:: SOURCE MATERIAL

/-- ★★ **JOIN-C WITH A SOURCE, LOCAL ROUTE, [3]'S REMAINDER COVARIANCE DISCHARGED, ON THE TORUS** — the theorem the periodic sourced ∃λ-storeys
(`B8SockHFPRDSrcPer`) instantiate: `hFP_kLevel_of_sectE_local_RD_src_per` with `hCequiv` PROVED by `B8SectERemainderCovariance.Cnl_negStar_inv_of_axial`
from the Theorem-4 datum, windows at `hprod8` — t2s-1's `B8SectETraceFreePer.hFP_kLevel_of_sectE_local'_RD_traceFree_per` minus the trace functional,
plus dag-n05-d's source delta.
[cite: Balaban1985RegularSpaces, Prop. 5 (1.107)–(1.109) p.94, (1.92) p.91, (1.95)–(1.106) pp.92–94, (1.113)–(1.121) pp.95–97, Thm 8 (1.146) p.101, (1.29) p.81, §3 p.98; Balaban1985Averaging, (78)–(80) p.30, (178) p.45, Prop. 10 (203)–(208) p.50] -/
theorem hFP_kLevel_of_sectE_local'_RD_src_per (hL : 2 ≤ L) (hη : 0 < η) (hU₀ : ∀ x κ, U₀ x κ ∈ unitaryUnits 𝔸) (P : ℤ)
    (hEbΩ : ∀ j, j ≤ k → ∀ x ∈ Ω j, ∀ μ : Fin d, (x, μ) ∈ Eb j ∧ (x - e μ, μ) ∈ Eb j)
    (hEbT : ∀ j, j ≤ k → ∀ y ∈ Λs j, ∀ (x : Site d) (κ : Fin d), InBox (tlo L y j) (thi L y j) x →
      InBox (tlo L y j) (thi L y j) (x + e κ) → (x, κ) ∈ Eb j)
    -- letters of [4]
    (g Δ : (Site d → 𝔸) →ₗ[ℂ] (Site d → 𝔸)) (q : (Site d → 𝔸) →ₗ[ℂ] (ℕ → Site d → 𝔸)) (qs : (ℕ → Site d → 𝔸) →ₗ[ℂ] (Site d → 𝔸))
    (Aw c : (ℕ → Site d → 𝔸) →ₗ[ℂ] (ℕ → Site d → 𝔸))
    (g_rightΩ : ∀ x, (∀ (z : Site d) (i : Fin d), x (z + P • e i) = x z) → ∀ y ∈ Ω 0, (Δ (g x) + qs (Aw (q (g x)))) y = x y)
    (c_range : ∀ f, (∀ (z : Site d) (i : Fin d), f (z + P • e i) = f z) → q (g (g (qs (c (q f))))) = q f)
    -- the torus: period `P` (every `Lʲ ∣ P`), shift-invariant `Λ_j`, periodic `U₀`, `A`, `u₁`; periodicity-preserving `G′`, `Q′ᵀCQ′`, `H′`
    (hdiv : ∀ j, j ≤ k → ((L : ℤ) ^ j ∣ P))
    (hΛ : ∀ j, j ≤ k → ∀ (y : Site d) (i : Fin d), y + (P / (L : ℤ) ^ j) • e i ∈ Λs j ↔ y ∈ Λs j)
    (hU₀per : ∀ (z : Site d) (i : Fin d), U₀ (z + P • e i) = U₀ z) (hAper : ∀ (z : Site d) (i : Fin d), A (z + P • e i) = A z)
    (hu₁per : ∀ (z : Site d) (i : Fin d), u₁ (z + P • e i) = u₁ z)
    (hGper : ∀ (f : Site d → 𝔸) (z : Site d) (i : Fin d), g f (z + P • e i) = g f z)
    (hqcq_per : ∀ f : Site d → 𝔸, (∀ (z : Site d) (i : Fin d), f (z + P • e i) = f z) →
      ∀ (z : Site d) (i : Fin d), qs (c (q f)) (z + P • e i) = qs (c (q f)) z)
    (hΔ : ∀ (f : Site d → 𝔸), ∀ x ∈ Ω 0, Δ f x = covLap η U₀ ((Ω 0).indicator f) x)
    (hqs : ∀ (μ : ℕ → Site d → 𝔸), ∀ x ∈ Ω 0, qs μ x = QT L k Λs U₀ μ x)
    (hq : ∀ (f : Site d → 𝔸) (j : ℕ), j ≤ k → ∀ y ∈ Λs j, q f j y = QprimeIter (zdBlocking d L) (bgT L U₀) j f y)
    -- the letter H′ of [4] ((1.92)) and the Sect. E / local-inversion / covariance regime (tower-local, everything AT u₁)
    (H' : XSpace d k 𝔸 →ₗ[ℂ] (Site d → 𝔸)) {B : Site d → Fin d → 𝔸} {α₀ αP α₄ cB B₀' B₂' : ℝ}
    (hα : 0 < α₀) (hα3 : C0 d * α₀ ≤ 1 / 3) (hα4 : 4 * α₀ ≤ c2' d L) (hcB : 0 ≤ cB) (hα₄ : 0 < α₄) (hB : 0 < B₀') (hB₂ : 0 ≤ B₂')
    (h33 : ∀ j, j ≤ k → ∀ y ∈ Λs j, pdevOn (tlo L y j) (thi L y j) U₀ < α₀ * (((L : ℝ) ^ j)⁻¹) ^ 2)
    (h69 : ∀ j, j ≤ k → ∀ y ∈ Λs j, ∀ (x : Site d) (κ : Fin d), InBox (tlo L y j) (thi L y j) x →
      InBox (tlo L y j) (thi L y j) (x + e κ) → ‖B x κ‖ ≤ cB * ((L : ℝ) ^ j)⁻¹)
    (hd : 1 ≤ d) (hαP : 0 < αP) (hαP3 : C0 d * αP ≤ 1 / 3) (hαP2 : 2 * αP ≤ c2' d L)
    (hBu : ∀ (x : Site d) (κ : Fin d), expCfg B x κ ∈ unitaryUnits 𝔸)
    (hP : ∀ j, j ≤ k → ∀ y ∈ Λs j, pdevOn (tlo L y j) (thi L y j) (expCfg B * U₀) < αP * (((L : ℝ) ^ j)⁻¹) ^ 2)
    (hAx : InAx L k Λs U₀ (mgauge U₀ u₁ (expCfg B) * U₀)) (h129 : Restr129 L k Λs U₀ u₁)
    (hH0 : ∀ (X : XSpace d k 𝔸) (x : Site d), ‖H' X x‖ ≤ B₀' * ‖X‖)
    (hH1 : ∀ j, j ≤ k → ∀ (X : XSpace d k 𝔸), ∀ p ∈ Eb j, wt L η j * ‖covDerivFwd η U₀ p.2 (H' X) p.1‖ ≤ B₀' * ‖X‖)
    (hH2 : ∀ X : XSpace d k 𝔸, Bd2 L η k Ω (covLap η U₀ (H' X)) (B₂' * ‖X‖))
    (hHsupp : ∀ (X : XSpace d k 𝔸) (x : Site d), x ∉ Ω 0 → H' X x = 0)
    (hHequiv : ∀ X Y : XSpace d k 𝔸, (∀ p, Y p = -star (X p)) → ∀ x, H' Y x = -star (H' X x))
    (hHper : ∀ X : XSpace d k 𝔸, (∀ (p : Fin (k + 1) × Site d) (i : Fin d), X (p.1, p.2 + (P / (L : ℤ) ^ (p.1 : ℕ)) • e i) = X p) →
      ∀ (z : Site d) (i : Fin d), H' X (z + P • e i) = H' X z)
    (hQH : ∀ (Y : XSpace d k 𝔸), (∀ (p : Fin (k + 1) × Site d) (i : Fin d), Y (p.1, p.2 + (P / (L : ℤ) ^ (p.1 : ℕ)) • e i) = Y p) →
      ∀ (j : ℕ) (hj : j ≤ k) (y : Site d), y ∈ Λs j →
      QprimeIter (zdBlocking d L) (bgT L U₀) j (H' Y) y = Y (⟨j, Nat.lt_succ_of_le hj⟩, y))
    (hsmall : Real.exp (4 * (800 * ((d : ℝ) + 1) ^ 2 * ((d : ℝ) + 4)) * α₀) * (1 + 8 * (131072 * ((d : ℝ) + 1) ^ 2) * cB) ≤ 2)
    (hc₃ : 2 * cB ≤ c3 d L) (hsc : 2048 * (d : ℝ) * cB ≤ 1) (hα₃' : 40 * d * cB ≤ 1 / 200)
    (hs₁ : 200 * C6 d * (2 * α₄) ≤ 1) (hs₂ : 12000 * ((d : ℝ) + 1) * L * (2 * α₄) ≤ 1)
    (hs₃ : C4G d L * (α₀ + 40 * d * cB + 4 * (2 * α₄)) ≤ 1)
    (hs₄ : 1024 * ((d : ℝ) + 1) * ((d : ℝ) + 4) * L ^ 2 * α₀ ≤ 1) (hs₅ : 32 * ((d : ℝ) + 1) ^ 2 * C6 d * L ^ 2 * α₀ ≤ 1)
    (hs₆ : 16 * d * C5' d * C6 d * (L : ℝ) ^ 2 * α₀ ≤ 1) (hs₇ : 8 * d * C6 d * L * α₀ ≤ 1)
    (hsm : 40 * d * cB + α₄ ≤ 1 / (4 * B₀' * (2 * C2p d))) (hprod8 : 2 * C6 d * (40 * d * cB + 4 * α₄) ≤ 1 / 8)
    -- the Sect. E sizes of H_c (named, so that the windows below read)
    {hE hE₂ lE lE₂ : ℝ} (hE_def : hE = B₀' * (C2p d * (40 * d * cB + α₄) * α₄)) (hE₂_def : hE₂ = B₂' * (C2p d * (40 * d * cB + α₄) * α₄))
    (lE_def : lE = B₀' * (4 * C2p d * (40 * d * cB + 2 * α₄))) (lE₂_def : lE₂ = B₂' * (4 * C2p d * (40 * d * cB + 2 * α₄)))
    -- JOIN-B's letters G′, R, the datum, and its windows at these sizes
    {BG BR cA cDA : ℝ} (hBG : 0 ≤ BG) (hBR : 0 ≤ BR) (hcA : 0 ≤ cA) (hcA' : cA ≤ 1 / 13) (hcDA : 0 ≤ cDA)
    (ha₁' : α₄ / 4 + hE ≤ 1 / 24) (hb₁' : α₄ / 4 + hE ≤ 1 / 140) (hθ : 10 * (α₄ / 4 + hE) * BR ≤ 1 / 2)
    (hG : ∀ (f : Site d → 𝔸) (m : ℝ), 0 ≤ m → Bd2 L η k Ω f m →
      (∀ x, ‖g f x‖ ≤ BG * m) ∧ ∀ j, j ≤ k → ∀ p ∈ Eb j, wt L η j * ‖covDerivFwd η U₀ p.2 (g f) p.1‖ ≤ BG * m)
    (hGsupp : ∀ (f : Site d → 𝔸) (x : Site d), x ∉ Ω 0 → g f x = 0)
    (hGreal : ∀ f : Site d → 𝔸, (∀ j, j ≤ k → ∀ x ∈ Ω j, IsSelfAdjoint (f x)) → ∀ x, IsSelfAdjoint (g f x))
    (hRbd : ∀ (f : Site d → 𝔸) (m : ℝ), 0 ≤ m → Bd2 L η k Ω f m → Bd2 L η k Ω (f - g (qs (c (q (g f))))) (BR * m))
    (hRreal : ∀ f : Site d → 𝔸, (∀ j, j ≤ k → ∀ x ∈ Ω j, IsSelfAdjoint (f x)) →
      ∀ j, j ≤ k → ∀ x ∈ Ω j, IsSelfAdjoint ((f - g (qs (c (q (g f))))) x))
    (hDA : Bd2 L η k Ω (fun y => covDivB η U₀ A y) cDA) (hDAsa : ∀ j, j ≤ k → ∀ x ∈ Ω j, IsSelfAdjoint (covDivB η U₀ A x))
    (hA : ∀ j, j ≤ k → ∀ x ∈ Ω j, ∀ μ : Fin d,
      wt L η j * ‖A x μ‖ ≤ cA ∧ wt L η j * ‖conjR (U₀ (x - e μ) μ)⁻¹ (A (x - e μ) μ)‖ ≤ cA)
    (hAsa : ∀ x μ, IsSelfAdjoint (A x μ))
    -- THE SOURCE of Theorem 8's (1.146): a fixed PERIODIC function with finite `|f|₍₋₂₎` on the `Ω_j`, Hermitian there («f from the space R(U₀)»)
    {f : Site d → 𝔸} {mf : ℝ} (hmf : 0 ≤ mf) (hf : Bd2 L η k Ω f mf) (hfsa : ∀ j, j ≤ k → ∀ x ∈ Ω j, IsSelfAdjoint (f x))
    (hfper : ∀ (z : Site d) (i : Fin d), f (z + P • e i) = f z)
    (h103 : BG * Mc d BR (α₄ / 4 + hE) cA (hE₂ + mf / 2) cDA ≤ α₄ / 4)
    (h106 : BG * Kc d BR (α₄ / 4 + hE) cA (hE₂ + mf / 2) cDA lE₂ (1 + lE) (1 + lE) ≤ 1 / 2) :
    ∃ lam : Site d → 𝔸, (∀ (z : Site d) (i : Fin d), lam (z + P • e i) = lam z) ∧
      (∀ x, IsSelfAdjoint (lam x)) ∧ (∀ x, x ∉ Ω 0 → lam x = 0) ∧
      (∀ j, j ≤ k → ∀ p ∈ Eb j, ‖lam p.1‖ ≤ α₄ ∧ wt L η j * ‖covDerivFwd η U₀ p.2 lam p.1‖ ≤ α₄) ∧
      (∃ μ : ℕ → Site d → 𝔸, ∀ x ∈ Ω 0,
        covLap η U₀ ((Ω 0).indicator fun y => covDivB η U₀ A y + covLap η U₀ lam y +
          ((conjR (gaugeExp lam y)⁻¹ (covDivB η U₀ A y) - covDivB η U₀ A y) +
            (gAd (covLap η U₀ lam y) (lam y) - covLap η U₀ lam y) + ∑ μ, frakF3 η U₀ lam A y μ) - f y) x = QT L k Λs U₀ μ x) ∧
      Restr129 L k Λs U₀ (u₁ * gaugeExp lam) := by
  have hC6 : (0 : ℝ) ≤ C6 d := by
    have : (2 : ℝ) ≤ C6 d := by unfold C6; linarith only [one_le_C5 (d := d)]
    linarith only [this]
  have hα₃ : (0 : ℝ) ≤ 40 * d * cB := by positivity
  have hC4G : 0 ≤ C4G d L := by
    have h7 : (0 : ℝ) ≤ B7Prop10General.C7 d := by
      unfold B7Prop10General.C7 C6; linarith only [one_le_C5 (d := d), C5'_nonneg (d := d)]
    have h4' := C4'_nonneg (d := d)
    unfold C4G; positivity
  -- the local route's product window and (D)'s windows at 4α₄ from the Sect. E windows at 2α₄ and `hprod8`
  have hprod : 2 * C6 d * (40 * d * cB + 4 * (2 * α₄)) < 1 / 2 := by nlinarith only [hprod8, hC6, hα₃, hα₄.le]
  have h204w : C6 d * (4 * α₄) ≤ 1 / 8 := by nlinarith only [hprod8, hC6, hα₃, hα₄.le]
  have hd₁ : 10 * C6 d * (4 * α₄) ≤ 1 := by nlinarith only [hs₁, hC6, hα₄.le]
  have hd₂ : 3000 * ((d : ℝ) + 1) * L * (4 * α₄) ≤ 1 := by
    have e : 3000 * ((d : ℝ) + 1) * L * (4 * α₄) = 12000 * ((d : ℝ) + 1) * L * (2 * α₄) / 2 := by ring
    rw [e]; linarith only [hs₂, show (0:ℝ) ≤ 12000 * ((d : ℝ) + 1) * L * (2 * α₄) by positivity]
  have hd₃ : C4G d L * (α₀ + 40 * d * cB + 4 * α₄) ≤ 1 :=
    (mul_le_mul_of_nonneg_left (by linarith only [hα₄]) hC4G).trans hs₃
  have hCequiv := Cnl_negStar_inv_of_axial Λs hd hL (le_trans (by norm_num) hL) hU₀ hα hα3 hα4 hcB hα₄ hαP hαP3 hαP2 hBu h33 h69 hP hAx h129
    hsmall hc₃ hsc (by linarith only [hα₃']) hd₁ hd₂ hd₃ hs₄ hs₅ hs₆ hprod8 h204w
  exact hFP_kLevel_of_sectE_local_RD_src_per hL hη hU₀ P hEbΩ hEbT g Δ q qs Aw c g_rightΩ c_range hdiv hΛ hU₀per hAper hu₁per
    hGper hqcq_per hΔ hqs hq H' hα hα3 hα4 hcB hα₄ hB hB₂ h33 h69 hd hαP hαP3 hαP2 hBu hP hAx h129 hH0 hH1 hH2 hHsupp hHequiv hHper hQH hCequiv
    hsmall hc₃ hsc hα₃' hs₁ hs₂ hs₃ hs₄ hs₅ hs₆ hs₇ hsm hprod hE_def hE₂_def lE_def lE₂_def hBG hBR hcA hcA' hcDA ha₁' hb₁' hθ hG hGsupp hGreal
    hRbd hRreal hDA hDAsa hA hAsa hmf hf hfsa hfper h103 h106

::::

YOUR ASSIGNMENT: Scan the material line by line and report each one that contains "hEbT".

REPLY TO THE EXERCISE:
    (hEbT : ∀ j, j ≤ k → ∀ y ∈ Λs j, ∀ (x : Site d) (κ : Fin d), InBox (tlo L y j) (thi L y j) x →
  exact hFP_kLevel_of_sectE_local_RD_src_per hL hη hU₀ P hEbΩ hEbT g Δ q qs Aw c g_rightΩ c_range hdiv hΛ hU₀per hAper hu₁per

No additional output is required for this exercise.